We’ve been leading the call for change. The ban on dual candidacy means that across Wales, for the Conservatives, Plaid Cymru and the Liberal Democrats – and to a certain extent Labour outside of its heartlands, candidates have to play a game of Russian Roulette at each election. If a party does well and increases its share of the vote, like the Conservatives did in the 2011 Assembly elections, it’s likely that additional First Past The Post constituency seats will be won at the expense of list seats. The case of Nick Bourne – then Welsh Conservative leader and Mid & West Wales AM being knocked out by a Tory victory in the Montgomeryshire constituency is one such example.

 

Surely that’s democracy – some people win, some people lose? In an institution as small as the National Assembly, this unpredictable churn inevitably impacts on the scrutiny of the government.

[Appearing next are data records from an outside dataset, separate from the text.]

import Literature.AnabelianGeometry.EtaleTheta.Discharge.Sec5OfConnectedTemperoid
import Literature.AnabelianGeometry.EtaleTheta.Discharge.Sec4Prop42SubRootsReading
import Literature.AnabelianGeometry.EtaleTheta.Discharge.Sec4Prop42SubRootLawTreeVocab
import Literature.AnabelianGeometry.EtaleTheta.Discharge.Sec4Prop42SubRootLawTreeVocabWeak

/-!
# [EtTh] Prop 4.2 (iii) ∧ (iv) over the GENUINE CONNECTED base `D := B^temp(Π^tp_X)⁰` — the Def 4.1 (ii)
# naturality law `hS` DISCHARGED

Mochizuki, *The étale theta function and its Frobenioid-theoretic manifestations*, Publ. RIMS **45** (2009), §4
Prop 4.2 (iii)(iv), statement PDF pp.88–89, proof pp.89–90; Def 4.1 (ii) PDF p.87 («natural surjective outer
homomorphism `Π^tp_X ↠ Gal(A)`»); Def 3.6 (ii) PDF p.76 (`D` connected, totally epimorphic)
[cite: MochizukiEtTh2009, Prop 4.2 p.88].  abc-iut cell, layer L2, cone nodes `EtTh:Prop4.2(iii)`, `EtTh:Prop4.2(iv)`
(plan/L2/SUBDAG-EtTh-Prop42.md «SUBDAG DONE to floor» at the abstract canonical model).  Seat abc-iut-w6-d037 (gen 4).
PROOF-ONLY (0 `def`s); nothing landed is edited or restated — every theorem below is a BY-NAME instantiation.

The Prop 4.2 (iii)/(iv) closers of record (abc-iut-w4-d044 / abc-iut-w5-d134 / this seat's gen 2) are stated at
abc-iut-L2-t9's canonical model `BiKummerSetting.mkOfModelCanonical X tf hZ hP IG gS gSs NH A₀ hA₀ hA₀'` over an
ARBITRARY base `D` with free Galois-object predicate `IG` and free Galois surjections `gS`, and carry the Def 4.1 (ii)
naturality LAW
  `hS : ∀ A B (Galois) (b : B ⟶ A), ∃ c : Π^tp_X, ∀ g, gS_B(g) ≫ b = b ≫ gS_A(c g c⁻¹)`
as a binder.  Over print's base `D := B^temp(Π^tp_X)⁰ = ConnectedPart (BTemp X.Pi)` the §4 setting is
abc-iut-L2-t4's `BiKummerSetting.mkOfConnectedTemperoid X tf hZ hP NH A₀ hA₀ hA₀'` (`Discharge/Sec5OfConnectedTemperoid.lean`,
= `mkOfModelCanonical` with `IG A := IsGaloisObj A.obj` ([SemiAnbd] Def 3.1 (iv)) and `gS :=` the Galois surjections
`galoisSurjOf` ([SemiAnbd] Rmk 3.1.3) read in the full subcategory), and there `hS` is the THEOREM
`BiKummerSetting.mkOfConnectedTemperoid_galoisSurj_natural` (abc-iut-w5-d013's `galoisSurjOf_natural`).  Hence, at the
same base as the Thm 4.4 end knit (`BiKummerThm44SubModelConnectedOfGaloisCovering.lean`) and as abc-iut-w6-d053's
Prop 5.2 (i) / Rmk 4.3.2 instantiation (`Sec5RootTransitionsOfConnectedTemperoid.lean`):
* §1 (any [FrdI] vocabulary `V`, any base-category vocabulary `VD`):
  `prop42_iii_mkOfConnectedTemperoid_of_laws` — (iii) ⇐ {`Φ` divisorial, `hDSpull`, `hR`, `hE`};
  `prop42_iii_iv_mkOfConnectedTemperoid_of_laws` — (iii) ∧ (iv) ⇐ {`Φ` divisorial, `hDSpull`, `hR`, `hE`, `hL`};
  `prop42_iii_iv_mkOfConnectedTemperoid_of_baseRootLaw` — the E2 root law `hR` reduced to the `B₀^Λ`-level law `hR₀` +
  `hTF` (G-w4d044-3): ⇐ {`Φ` divisorial, `hDSpull`, `hTF`, `hR₀`, `hE`, `hL`};
  `prop42_iii_iv_mkOfConnectedTemperoid_rootsReading` — the `NH`-FREE floor at the ROOTS READING of the
  `(N, H_⊙^{bs-fld})`-saturation slot: ⇐ {`Φ` divisorial, `hDSpull`, `hR`, `hK`};
* §2 over the canonical base-category vocabulary `treeCatVocab` ("`Φ` divisorial" = the Def 3.6 (ii) field):
  `…_of_laws_treeCatVocab` ⇐ {`hDSpull`, `hR`, `hE`, `hL`} and `…_rootsReading_treeCatVocab` ⇐ {`hDSpull`, `hR`, `hK`};
* §3 over the canonical [FrdI] vocabularies `treeMonoidVocab` / `treeMonoidVocabWeak` (`hTF` a THEOREM, abc-iut-w4-d044 /
  this seat's gen 2): `…_of_baseRootLaw_treeVocab`, `…_of_baseRootLaw_treeVocabWeak` ⇐ {`Φ` divisorial, `hDSpull`, `hR₀`,
  `hE`, `hL`}, and `…_of_baseRootLaw_treeCatVocabWeak` ⇐ {`hDSpull`, `hR₀`, `hE`, `hL`}.
The remaining binders are the base-level LAWS of plan/GAP-LEDGER.md (G-w4d044-1 `hL`, G-w4d044-2 `hE`, G-w4d044-3
`hR`/`hR₀`) and the [FrdI] Prop 4.1 (iii) coprimality-pull-back law `hDSpull` — properties of the divisor / rational-function
data of the given tempered Frobenioid `tf`, not of the base.  HONEST FRAMING: refereed pre-IUT material ([EtTh] 2009);
nothing here asserts that a tempered Frobenioid over `B^temp(Π^tp_X)⁰` arises from an actual curve; binders, not new `Prop`
facts (D-0067 (5)); nothing here bears on [IUTchIII] Cor 3.12; typed ≠ proved — here PROVED modulo the named laws.
-/

noncomputable section
/-- **(5.11)–(5.12)**: for `s ≥ K`, `Σ_{u ∈ Q_s} P(E₁(x) ∩ {x ↔ x+u}) ≤ ψ(s) P(E₁(x))` — on the typical
event `T_s(x)` at most `s⁴ log⁷ s` of the events occur, and `P(E₁ ∩ ¬T_s(x)) ≤ e^{-log² s} P(E₁)`,
each of the `(2s+1)^d` remaining terms being at most that.
[cite: KozmaNachmias2011, proof of Lemma 5.5 ((5.11)–(5.12), pp. 402–403)] -/
theorem sum_real_eventE1_inter_openConn_le {s : ℕ} (hs : K ≤ s) :
    ∑ u ∈ box d s, (bondPercolation (zdGraph d) p).real (eventE1 p j K M x ∩ openConn x (x + u)) ≤
      psiKN d s * (bondPercolation (zdGraph d) p).real (eventE1 p j K M x) := by
  classical
  set μ := bondPercolation (zdGraph d) p with hμ
  have hE1m : MeasurableSet (eventE1 (d := d) p j K M x) := measurableSet_eventE1 p j K M x
  have hTm : MeasurableSet (typicalEvent d s x) := measurableSet_typicalEvent d s x
  -- split according to the typical event
  have hsplit : ∀ u ∈ box d s, μ.real (eventE1 p j K M x ∩ openConn x (x + u)) =
      μ.real (openConn x (x + u) ∩ (eventE1 p j K M x ∩ typicalEvent d s x)) +
        μ.real (openConn x (x + u) ∩ (eventE1 p j K M x ∩ (typicalEvent d s x)ᶜ)) := by
    intro u _
    have h := measureReal_inter_add_sdiff (μ := μ) (s := eventE1 p j K M x ∩ openConn x (x + u)) hTm
    rw [← h]
    congr 1
    · congr 1; ext ω; simp only [Set.mem_inter_iff]; tauto
    · congr 1; ext ω; simp only [Set.mem_inter_iff, Set.mem_sdiff, Set.mem_compl_iff]; tauto
  rw [Finset.sum_congr rfl hsplit, Finset.sum_add_distrib]
  -- typical part: the count is `< s⁴ log⁷ s`
  have h1 : ∑ u ∈ box d s, μ.real (openConn x (x + u) ∩ (eventE1 p j K M x ∩ typicalEvent d s x)) ≤
      (s : ℝ) ^ 4 * Real.log s ^ 7 * μ.real (eventE1 p j K M x ∩ typicalEvent d s x) := by
    refine sum_measureReal_inter_le_of_count_le μ (box d s) (fun u => (openConn x (x + u) : Set (BondConfig (Site d))))
      (fun u _ => measurableSet_openConn_holds x (x + u)) (hE1m.inter hTm) ?_
    rintro ω ⟨-, hT⟩
    rw [typicalEvent, Set.mem_setOf_eq] at hT
    unfold localClusterCard at hT
    exact hT.le
  -- atypical part
  have h2 : ∑ u ∈ box d s, μ.real (openConn x (x + u) ∩ (eventE1 p j K M x ∩ (typicalEvent d s x)ᶜ)) ≤
      (2 * (s : ℝ) + 1) ^ d * (Real.exp (-(Real.log s ^ 2)) * μ.real (eventE1 p j K M x)) := by
    calc ∑ u ∈ box d s, μ.real (openConn x (x + u) ∩ (eventE1 p j K M x ∩ (typicalEvent d s x)ᶜ))
        ≤ ∑ _u ∈ box d s, Real.exp (-(Real.log s ^ 2)) * μ.real (eventE1 p j K M x) :=
          Finset.sum_le_sum fun u _ => (measureReal_mono Set.inter_subset_right (measure_ne_top _ _)).trans
            (real_eventE1_inter_compl_typical_le p j K M x hs)
      _ = #(box d s) * (Real.exp (-(Real.log s ^ 2)) * μ.real (eventE1 p j K M x)) := by
          rw [Finset.sum_const, nsmul_eq_mul]
      _ = (2 * (s : ℝ) + 1) ^ d * (Real.exp (-(Real.log s ^ 2)) * μ.real (eventE1 p j K M x)) := by
          rw [card_box]; push_cast; ring
  have h3 : μ.real (eventE1 p j K M x ∩ typicalEvent d s x) ≤ μ.real (eventE1 p j K M x) :=
    measureReal_mono Set.inter_subset_left (measure_ne_top _ _)
  have hlog : 0 ≤ (s : ℝ) ^ 4 * Real.log s ^ 7 := by
    have : 0 ≤ Real.log s := Real.log_natCast_nonneg s
    positivity
  calc _ ≤ (s : ℝ) ^ 4 * Real.log s ^ 7 * μ.real (eventE1 p j K M x ∩ typicalEvent d s x) +
        (2 * (s : ℝ) + 1) ^ d * (Real.exp (-(Real.log s ^ 2)) * μ.real (eventE1 p j K M x)) := add_le_add h1 h2
    _ ≤ (s : ℝ) ^ 4 * Real.log s ^ 7 * μ.real (eventE1 p j K M x) +
        (2 * (s : ℝ) + 1) ^ d * (Real.exp (-(Real.log s ^ 2)) * μ.real (eventE1 p j K M x)) := by
        linarith [mul_le_mul_of_nonneg_left h3 hlog]
    _ = psiKN d s * μ.real (eventE1 p j K M x) := by rw [psiKN]; ring

end Regularity

/-! ### First hits along walks -/

section Walks

variable {V : Type*} {G : SimpleGraph V}

/-- **First hit of a set along a walk, as a sub-walk**: a walk ending in `T` has an initial segment
ending at a vertex `z ∈ T`, with support contained in that of the walk, all of whose other vertices
lie outside `T`. [cite: KozmaNachmias2011, proof of Lemma 5.5 (p. 402: the path η and the vertex z on γ)] -/
theorem exists_firstHit_prefix (T : Set V) :
    ∀ {u v : V} (w : G.Walk u v), v ∈ T →
      ∃ z ∈ T, ∃ σ : G.Walk u z, σ.support ⊆ w.support ∧ ∀ a ∈ σ.support, a ∈ T → a = z := by
  intro u v w
  induction w with
  | nil => intro hu; exact ⟨_, hu, SimpleGraph.Walk.nil, by simp, fun a ha _ => by simpa using ha⟩
  | @cons a b c hab w ih =>
    intro hc
    by_cases ha : a ∈ T
    · exact ⟨a, ha, SimpleGraph.Walk.nil, by simp, fun y hy _ => by simpa using hy⟩
    · obtain ⟨z, hz, σ, hσs, hσ⟩ := ih hc
      refine ⟨z, hz, SimpleGraph.Walk.cons hab σ, ?_, fun y hy hyT => ?_⟩
      · intro y hy
        rw [SimpleGraph.Walk.support_cons, List.mem_cons] at hy ⊢
        rcases hy with rfl | hy
        · exact Or.inl rfl
        · exact Or.inr (hσs hy)
      · rw [SimpleGraph.Walk.support_cons, List.mem_cons] at hy
        rcases hy with rfl | hy
        · exact absurd hyT ha
        · exact hσ y hy hyT
/-- **The `Δ`-commutator term transposed onto the test field**: for `u ∈ L¹`,
`∫ ⟪u, curl W_ξ⟫ dx = ∫ ⟪T'_{K_Δ} u, ξ⟫ dy`, `W_ξ = 2 D(curl A_ξ)(∇φ) + (Δφ) curl A_ξ`
(Kwon's `⟨2 curl Δ⁻¹ div(curl u ⊗ ∇φ) − curl Δ⁻¹(Δφ curl u), ξ⟩` read on the test side).
[cite: Kwon2023RolePressure, (err.Deu)] -/
theorem integral_inner_curl_commLap (hu : Integrable u) (hξ : ContDiff ℝ ∞ ξ) (hr : r < 1)
    (hsupp : tsupport ξ ⊆ closedBall (0 : EuclideanSpace ℝ (Fin 3)) r) :
    ∫ x, ⟪u x, curl (fun y => (2 : ℝ) • fderiv ℝ (curl (testPotential ξ)) y (gradient kwonCutoff y)
        + ((Δ kwonCutoff) y) • curl (testPotential ξ) y) x⟫ =
      ∫ y, ⟪curlKernelTranspose commKernelLap u y, ξ y⟫ := by
  have e : (fun y => (2 : ℝ) • fderiv ℝ (curl (testPotential ξ)) y (gradient kwonCutoff y)
      + ((Δ kwonCutoff) y) • curl (testPotential ξ) y) = kernelIntegralOp commKernelLap ξ :=
    funext fun y => (kernelIntegralOp_commKernelLap hξ hr hsupp y).symm
  rw [e]
  exact integral_inner_curl_kernelIntegralOp contDiff_uncurry_commKernelLap
    hasCompactSupport_uncurry_commKernelLap hu hξ.continuous
    (hasCompactSupport_of_tsupport_subset_closedBall hsupp)
import Summits.HubbardSuperconductivity.HubbardSuperconductivity.Theorems.AnisotropyChordTransferFibre3FinXB2Eval

/-!
# Route `AnisotropyChord` / H0 rotor rung: FIN XB2 row-`N₁` certificate at `L = 30` — cell facts, part `i`

Kernel facts `xbCellAny2 30 (49/50) la lb c = true` (evaluator `…FinXB2Eval`, point wedges recomputed in the same `decide`) for 1 λ-cell(s) of the per-`L` cover
(`…FinXB2Cover.xbCheck2`; cell design: p3 g6 scratch `xb_design2.py`, float mirror `xb_mirror.py` (g5)); assembled in `…FinXB2Thirty`.
Prover seat `hubbard-h0-rotor-p3` g6; helper for piece A = stmt-HubbardSuperconductivity-23918 of rung 19089 (`--supports`, helper class).
WHAT THIS IS NOT: nothing here proves superconductivity in the Hubbard model (rotor TARGET as worded stays FALSE, g15 verdict); kernel facts for the FIN certificate of ONE hypothesis (row `N₁`) of ONE conditional reduction.  Tree imports only; no sorry, no new axioms.
-/

set_option linter.dupNamespace false

namespace Summit.HubbardSuperconductivity.HubbardSuperconductivity.Theorems.AnisotropyChord.Transfer.Fibre3

namespace FinXB

set_option maxHeartbeats 4000000 in
/-- kernel fact: cell 24 at `L = 30` (certified, c = (2/5 : ℚ)). [folklore] -/
theorem xb2c30_24 : xbCellAny2 30 (49/50 : ℚ) 240823521341655 283298769918290 (2/5 : ℚ) = true := by
  decide +kernel

end FinXB

end Summit.HubbardSuperconductivity.HubbardSuperconductivity.Theorems.AnisotropyChord.Transfer.Fibre3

Regardless of one’s political view, the National Assembly is a poorer place without Conservatives like Nick Bourne and Jonathan Morgan, and others such as Helen Mary Jones. Reversing the ban would be good for democracy and bring Wales into line with most other democracies.

 

The longer-term solution of course, would be to elect all Assembly Members using the same system. An Electoral Reform Society report outlined why a shift to the exclusive use of First Past The Post would damage devolution: giving one party, Labour, a supermajority of 70% of seats on just 40% of the vote.

 

While the Wales Office should press ahead on reversing the ban, the Wales Office needs to tread carefully on double jobbing. The UK Government is right to look at restricting this practice but maintaining flexibility is key. The Secretary of State for Wales is himself a former AM, the National Assembly is a richer place for having former Members of Parliament sat on its benches; and the same is true of the Commons. A blanket ban on double jobbing would be counterproductive and the Wales Office must explore more flexible restrictions, such as allowing up to 12 months’ overlap after parliamentary and assembly elections.

 

Lastly, as all parties in the Senedd agree – the power over the National Assembly’s electoral arrangements should be devolved. It’s a decision that only affects the people of Wales: and it’s a decision that should be taken in Wales. To prevent a party or coalition of parties in the Senedd with a simple majority from changing the voting system to suit their own ends, a two-thirds rule of voting AMs should apply to any changes. A referendum could be used as a final mechanism in the event of the National Assembly being unable to agree changes.